I am trying to write a regex to split a string into what I call 'terms' (e.g. words, numbers, and surrounding spaces) and 'logical operators' (e.g. <AND, &>, <OR, |>, <NOT,-,~>, <(,{,[,),},]>). For this question, we can ignore the alternative symbols for AND, OR, and NOT, and grouping is just with '(' and ')'.
For example:
Frank and Bob are nice AND NOT (Henry is good OR Sam is 102 years old)

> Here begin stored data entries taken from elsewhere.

include hN hΦk hΦt hC1 hC2 hC3 hC4 hC5a hC5b hC6 hC7 in
/-- ENDGAME: no bad chain passes through a germ `w · x · y^c · L^n` (`w` a unit, `c ≤ 1`, `L(0) = 0`,
`∂L/∂y(0) ≠ 0`, `coeff x^{n₀} L ≠ 0` with `n₀` least) — induction on `n₀`. -/
theorem endgame (n₀ : ℕ) : ∀ (i : ℕ) (w L : MvPowerSeries (Fin 2) k) (c n : ℕ),
    constantCoeff w ≠ 0 → c ≤ 1 → constantCoeff L = 0 → coeff (Finsupp.single 1 1) L ≠ 0 →
    coeff (Finsupp.single 0 n₀) L ≠ 0 → (∀ n' < n₀, coeff (Finsupp.single 0 n') L = 0) →
    f i = w * X 0 * X 1 ^ c * L ^ n → False := by
  induction n₀ with
  | zero =>
    intro i w L c n _ _ hL0 _ hn₀ _ _
    exact hn₀ (by rwa [Finsupp.single_zero, coeff_zero_eq_constantCoeff_apply])
  | succ n₀ ih =>
    intro i w L c n hw hc hL0 hL1 hn₀ hlow hfi
    obtain rfl | rfl : c = 0 ∨ c = 1 := by omega
    · exact hN i (by rw [hfi, pow_zero, mul_one]; exact hC5b w L n hw hL0 hL1)
    rw [pow_one] at hfi
    have hord : (f i).order = ((1 + 1 + n : ℕ) : ℕ∞) := by
      have h := hC4 w L 1 1 n hw hL0 hL1
      rwa [pow_one, pow_one, ← hfi] at h
    obtain ⟨hs, -, -⟩ := chart_props (hΦk i)
    rcases hΦk i with ⟨t, ht⟩ | hV
    · obtain ⟨L', hL', hL'1, hL'0, hL't⟩ := hC6 t L hL0 hL1
      have hL1' : coeff (Finsupp.single 1 1) L' ≠ 0 := by rwa [← hL'1] at hL1
      rw [ht] at hs
      by_cases ht0 : t = 0
      · subst ht0
        obtain ⟨v', hv', hE⟩ := hC2 w 1 1 hw
        rw [pow_one, pow_one] at hE
        have hQ : subst (Φ i) (f i) = X 0 ^ (1 + 1 + n) * (v' * X 1 * L' ^ n) := by
          rw [ht, hfi, subst_mul hs, subst_pow hs, hE, hL']
          ring
        have hf1 := eq_X_mul_of_isTransform (hΦt i) hord hQ
        rw [zero_mul, add_zero] at hL'0
        rcases Nat.eq_zero_or_pos n₀ with rfl | hpos
        · refine hN (i + 1) ?_
          rw [hf1, show X 0 * (v' * X 1 * L' ^ n) = v' * L' ^ n * X 0 ^ 1 * X 1 ^ 1 by ring]
          refine hC5a _ 1 1 ?_
          rw [map_mul, map_pow, hL'0]
          exact mul_ne_zero hv' (pow_ne_zero _ hn₀)
        · refine ih (i + 1) v' L' 1 n hv' le_rfl ?_ hL1' ?_ ?_ (by rw [hf1]; ring)
          · exact hL'0.trans (hlow 1 (by omega))
          · exact (hL't rfl n₀).trans_ne hn₀
          · exact fun n' hn' => (hL't rfl n').trans (hlow (n' + 1) (by omega))
      · obtain ⟨v', hv', hE⟩ := hC1 t w 1 1 hw ht0
        rw [pow_one, pow_one] at hE
        have hQ : subst (Φ i) (f i) = X 0 ^ (1 + 1 + n) * (v' * L' ^ n) := by
          rw [ht, hfi, subst_mul hs, subst_pow hs, hE, hL']
          ring
        have hf1 := eq_X_mul_of_isTransform (hΦt i) hord hQ
        refine hN (i + 1) ?_
        by_cases hc' : constantCoeff L' = 0
        · rw [hf1, show X 0 * (v' * L' ^ n) = v' * X 0 * L' ^ n by ring]
          exact hC5b v' L' n hv' hc' hL1'
        · rw [hf1, show X 0 * (v' * L' ^ n) = v' * L' ^ n * X 0 ^ 1 * X 1 ^ 0 by ring]
          exact hC5a _ 1 0 (by rw [map_mul, map_pow]; exact mul_ne_zero hv' (pow_ne_zero _ hc'))
    · obtain ⟨v', hv', hE⟩ := hC3 w 1 1 hw
      rw [pow_one, pow_one] at hE
      obtain ⟨W, hW, hLW⟩ := hC7 L hL0 hL1
      rw [hV] at hs
      have hQ : subst (Φ i) (f i) = X 0 ^ (1 + 1 + n) * (v' * X 1 * W ^ n) := by
        rw [hV, hfi, subst_mul hs, subst_pow hs, hE, hLW]
        ring
      have hf1 := eq_X_mul_of_isTransform (hΦt i) hord hQ
      refine hN (i + 1) ?_
      rw [hf1, show X 0 * (v' * X 1 * W ^ n) = v' * W ^ n * X 0 ^ 1 * X 1 ^ 1 by ring]
      exact hC5a _ 1 1 (by rw [map_mul, map_pow]; exact mul_ne_zero hv' (pow_ne_zero _ hW))

end Chain

end BadChainAssembly

open BadChainAssembly MvPowerSeries in
/-- THE CHAIN ASSEMBLY (glue over (A) strict transforms and order, (C) exceptional and smooth calculus,
(P) persistent order forces an `m`-th power): no infinite chain of bad steps `f 0 → f 1 → ⋯` — order
stabilisation, the `m = 0` exit, no vertical steps, the persistent-order power, the endgame. -/
theorem stub_badChainAssembly : ∀ (k : Type) [Field k],
    (∀ (Φ : Fin 2 → MvPowerSeries (Fin 2) k), ((∃ t : k, Φ = PlaneGerm.dirChart t) ∨ Φ = PlaneGerm.vertChart k) →
      ∀ (g h : MvPowerSeries (Fin 2) k) (m : ℕ), g.order = m →
        MvPowerSeries.subst Φ g = MvPowerSeries.X 0 ^ m * h → h.order ≤ m) ∧
    (∀ (Φ : Fin 2 → MvPowerSeries (Fin 2) k), ((∃ t : k, Φ = PlaneGerm.dirChart t) ∨ Φ = PlaneGerm.vertChart k) →
      ∀ (g h : MvPowerSeries (Fin 2) k) (m : ℕ), g.order = m →
        MvPowerSeries.subst Φ g = MvPowerSeries.X 0 ^ m * h → h.order = m →
        MvPowerSeries.coeff (Finsupp.single 1 m) h ≠ 0) ∧
    (∀ (g h : MvPowerSeries (Fin 2) k) (m : ℕ), g.order = m →
      MvPowerSeries.coeff (Finsupp.single 1 m) g ≠ 0 →
      MvPowerSeries.subst (PlaneGerm.vertChart k) g = MvPowerSeries.X 0 ^ m * h →
      MvPowerSeries.constantCoeff h ≠ 0) →
    (∀ (t : k) (v : MvPowerSeries (Fin 2) k) (a c : ℕ), MvPowerSeries.constantCoeff v ≠ 0 → t ≠ 0 →
      ∃ v' : MvPowerSeries (Fin 2) k, MvPowerSeries.constantCoeff v' ≠ 0 ∧
        MvPowerSeries.subst (PlaneGerm.dirChart t) (v * MvPowerSeries.X 0 ^ a * MvPowerSeries.X 1 ^ c) =
          MvPowerSeries.X 0 ^ (a + c) * v') ∧
    (∀ (v : MvPowerSeries (Fin 2) k) (a c : ℕ), MvPowerSeries.constantCoeff v ≠ 0 →
      ∃ v' : MvPowerSeries (Fin 2) k, MvPowerSeries.constantCoeff v' ≠ 0 ∧
        MvPowerSeries.subst (PlaneGerm.dirChart 0) (v * MvPowerSeries.X 0 ^ a * MvPowerSeries.X 1 ^ c) =
          MvPowerSeries.X 0 ^ (a + c) * (v' * MvPowerSeries.X 1 ^ c)) ∧
    (∀ (v : MvPowerSeries (Fin 2) k) (a c : ℕ), MvPowerSeries.constantCoeff v ≠ 0 →
      ∃ v' : MvPowerSeries (Fin 2) k, MvPowerSeries.constantCoeff v' ≠ 0 ∧
        MvPowerSeries.subst (PlaneGerm.vertChart k) (v * MvPowerSeries.X 0 ^ a * MvPowerSeries.X 1 ^ c) =
          MvPowerSeries.X 0 ^ (a + c) * (v' * MvPowerSeries.X 1 ^ a)) ∧
    (∀ (v L : MvPowerSeries (Fin 2) k) (a c n : ℕ), MvPowerSeries.constantCoeff v ≠ 0 →
      MvPowerSeries.constantCoeff L = 0 → MvPowerSeries.coeff (Finsupp.single 1 1) L ≠ 0 →
      (v * MvPowerSeries.X 0 ^ a * MvPowerSeries.X 1 ^ c * L ^ n).order = ((a + c + n : ℕ) : ℕ∞)) ∧
    (∀ (v : MvPowerSeries (Fin 2) k) (a c : ℕ), MvPowerSeries.constantCoeff v ≠ 0 →
      PlaneGerm.IsNC (v * MvPowerSeries.X 0 ^ a * MvPowerSeries.X 1 ^ c)) ∧
    (∀ (v L : MvPowerSeries (Fin 2) k) (n : ℕ), MvPowerSeries.constantCoeff v ≠ 0 →
      MvPowerSeries.constantCoeff L = 0 → MvPowerSeries.coeff (Finsupp.single 1 1) L ≠ 0 →
      PlaneGerm.IsNC (v * MvPowerSeries.X 0 * L ^ n)) ∧
    (∀ (t : k) (L : MvPowerSeries (Fin 2) k), MvPowerSeries.constantCoeff L = 0 →
      MvPowerSeries.coeff (Finsupp.single 1 1) L ≠ 0 →
      ∃ L' : MvPowerSeries (Fin 2) k, MvPowerSeries.subst (PlaneGerm.dirChart t) L = MvPowerSeries.X 0 * L' ∧
        MvPowerSeries.coeff (Finsupp.single 1 1) L' = MvPowerSeries.coeff (Finsupp.single 1 1) L ∧
        MvPowerSeries.constantCoeff L' =
          MvPowerSeries.coeff (Finsupp.single 0 1) L + t * MvPowerSeries.coeff (Finsupp.single 1 1) L ∧
        (t = 0 → ∀ n : ℕ, MvPowerSeries.coeff (Finsupp.single 0 n) L' = MvPowerSeries.coeff (Finsupp.single 0 (n + 1)) L)) ∧
    (∀ (L : MvPowerSeries (Fin 2) k), MvPowerSeries.constantCoeff L = 0 →
      MvPowerSeries.coeff (Finsupp.single 1 1) L ≠ 0 →
      ∃ w : MvPowerSeries (Fin 2) k, MvPowerSeries.constantCoeff w ≠ 0 ∧
        MvPowerSeries.subst (PlaneGerm.vertChart k) L = MvPowerSeries.X 0 * w) →
    (∀ (m : ℕ), 1 ≤ m →
    ∀ (h : ℕ → MvPowerSeries (Fin 2) k) (T : ℕ → k),
      (∀ j, (h j).order = m) →
      (∀ j, MvPowerSeries.subst (PlaneGerm.dirChart (T j)) (h j) = MvPowerSeries.X 0 ^ m * h (j + 1)) →
      ∃ (u L : MvPowerSeries (Fin 2) k), MvPowerSeries.constantCoeff u ≠ 0 ∧ MvPowerSeries.constantCoeff L = 0 ∧
        MvPowerSeries.coeff (Finsupp.single 1 1) L ≠ 0 ∧ h 0 = u * L ^ m) →
    (∀ f : ℕ → MvPowerSeries (Fin 2) k, ∃ i, ¬ PlaneGerm.IsBadStep (f i) (f (i + 1))) := by
  intro k _ hA hC hP f
  classical
  obtain ⟨hA1, hA2, hA3⟩ := hA
  obtain ⟨hC1, hC2, hC3, hC4, hC5a, hC5b, hC6, hC7⟩ := hC
  by_contra hcon
  push Not at hcon
  have hbad : ∀ i, f i ≠ 0 ∧ ¬ PlaneGerm.IsNC (f i) ∧ PlaneGerm.IsSuccessor (f i) (f (i + 1)) :=
    fun i => (PlaneGerm.isBadStep_iff _ _).mp (hcon i)
  have hN : ∀ i, ¬ PlaneGerm.IsNC (f i) := fun i => (hbad i).2.1
  -- (1) the charts
  have hΦex : ∀ i, ∃ Φ : Fin 2 → MvPowerSeries (Fin 2) k,
      ((∃ t : k, Φ = PlaneGerm.dirChart t) ∨ Φ = PlaneGerm.vertChart k) ∧
        PlaneGerm.IsTransform Φ (f i) (f (i + 1)) := by
    intro i
    rcases (hbad i).2.2 with ⟨t, ht⟩ | hv
    · exact ⟨_, Or.inl ⟨t, rfl⟩, ht⟩
    · exact ⟨_, Or.inr rfl, hv⟩
  choose Φ hΦk hΦt using hΦex
  -- (2) the strict-transform sequence and its orders
  obtain ⟨g, hg0, hg⟩ := exists_strictSeq hΦk (hbad 0).1
  have hgm : ∀ i, ∃ m : ℕ, (g i).order = m ∧ subst (Φ i) (g i) = X 0 ^ m * g (i + 1) :=
    fun i => (hg i).2
  choose o ho hstep using hgm
  -- (4) order stabilisation
  have hanti : ∀ i, o (i + 1) ≤ o i := fun i => by
    simpa [ho (i + 1)] using hA1 (Φ i) (hΦk i) (g i) (g (i + 1)) (o i) (ho i) (hstep i)
  obtain ⟨i₀, hi₀⟩ : ∃ i₀, ∀ i, i₀ ≤ i → o i = o i₀ := by
    obtain ⟨i₀, hi₀⟩ := Nat.sInf_mem (Set.range_nonempty o)
    exact ⟨i₀, fun i hi => le_antisymm (antitone_nat_of_succ_le hanti hi) (hi₀.trans_le (Nat.sInf_le ⟨i, rfl⟩))⟩
  have hinv := invariant hΦk hΦt hC1 hC2 hC3 hC4 hg0 fun i => ⟨o i, ho i, hstep i⟩
  rcases Nat.eq_zero_or_pos (o i₀) with hm0 | hm1
  · -- (5) `m = 0`: `f i₀` is a unit times a monomial
    obtain ⟨v, a, c, hv, -, -, -, hfi⟩ := hinv i₀
    have hcc : constantCoeff (g i₀) ≠ 0 := fun h0 =>
      order_ne_zero_iff_constCoeff_eq_zero.mpr h0 (by rw [ho, hm0, Nat.cast_zero])
    refine hN i₀ ?_
    rw [hfi, show v * X 0 ^ a * X 1 ^ c * g i₀ = v * g i₀ * X 0 ^ a * X 1 ^ c by ring]
    exact hC5a _ a c (by rw [map_mul]; exact mul_ne_zero hv hcc)
  · -- (6a) `m ≥ 1`: `y^m` persists, so no vertical step after `i₀ + 1`
    have hy : ∀ i, i₀ ≤ i → coeff (Finsupp.single 1 (o i₀)) (g (i + 1)) ≠ 0 := fun i hi =>
      hA2 (Φ i) (hΦk i) (g i) (g (i + 1)) (o i₀) (by rw [ho, hi₀ i hi]) (by rw [hstep, hi₀ i hi])
        (by rw [ho, hi₀ (i + 1) (by omega)])
    have hT : ∀ j, ∃ t : k, Φ (i₀ + 1 + j) = PlaneGerm.dirChart t := by
      intro j
      refine (hΦk _).resolve_right fun hV => ?_
      have hyj := hy (i₀ + j) (by omega)
      rw [Nat.add_right_comm] at hyj
      refine hA3 (g (i₀ + 1 + j)) (g (i₀ + 1 + j + 1)) (o i₀) (by rw [ho, hi₀ _ (by omega)]) hyj
        (by rw [← hV, hstep, hi₀ _ (by omega)]) ?_
      exact order_ne_zero_iff_constCoeff_eq_zero.mp
        (by rw [ho, hi₀ _ (by omega)]; exact_mod_cast hm1.ne')
    choose T hT using hT
    -- (6b) the persistent-order power
    obtain ⟨u, L, hu, hL0, hL1, hh0⟩ := hP (o i₀) hm1 (fun j => g (i₀ + 1 + j)) T
      (fun j => by rw [ho, hi₀ _ (by omega)]) (fun j => by rw [← hT j, hstep, hi₀ _ (by omega)]; rfl)
    obtain ⟨v, a, c, hv, -, hc, ha, hfi⟩ := hinv (i₀ + 1)
    obtain rfl := ha (by omega)
    have hfi' : f (i₀ + 1) = v * u * X 0 * X 1 ^ c * L ^ (o i₀) := by
      rw [hfi, pow_one, show g (i₀ + 1) = u * L ^ (o i₀) from hh0]
      ring
    have hvu : constantCoeff (v * u) ≠ 0 := by rw [map_mul]; exact mul_ne_zero hv hu
    -- (6c, 6d) the endgame
    by_cases hall : ∀ n', coeff (Finsupp.single 0 n') L = 0
    · exact endgame_dvd hN hC5a hvu hL1 hall hfi'
    · push Not at hall
      exact endgame hN hΦk hΦt hC1 hC2 hC3 hC4 hC5a hC5b hC6 hC7 (Nat.find hall) (i₀ + 1) (v * u) L c
        (o i₀) hvu hc hL0 hL1 (Nat.find_spec hall) (fun n' hn' => not_not.mp (Nat.find_min hall hn'))
        hfi'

should be split into this Python list:
["Frank and Bob are nice", "AND", "NOT", "(", "Henry is good", "OR", "Sam is 102 years old", ")"]
My code:
pattern = r"(NOT|\-|\~)?\s*(\(|\[|\{)?\s*(NOT|\-|\~)?\s*([\w+\s*]*)\s+(AND|&|OR|\|)?\s+(NOT|\-|\~)?\s*([\w+\s*]*)\s*(\)|\]|\})?"
t = re.split(pattern, text)
raw_terms = list(filter(None, t))
The pattern works for this test case, the one above, and others,
NOT Frank is a good boy AND Joe
raw_terms=['NOT', 'Frank is a good boy', 'AND', 'Joe']
but not these:
NOT Frank
raw_terms = ['NOT Frank']
NOT Frank is a good boy
raw_terms=['NOT Frank is a good boy']
I have tried changing the two \s+ to \s*, but not all test cases passed. I am not a regex expert (this one is the most complicated one I have tried).
I am hoping someone can help me understand why these two test cases fail, and how to fix the regex so all the test cases pass.
Thanks,
Mark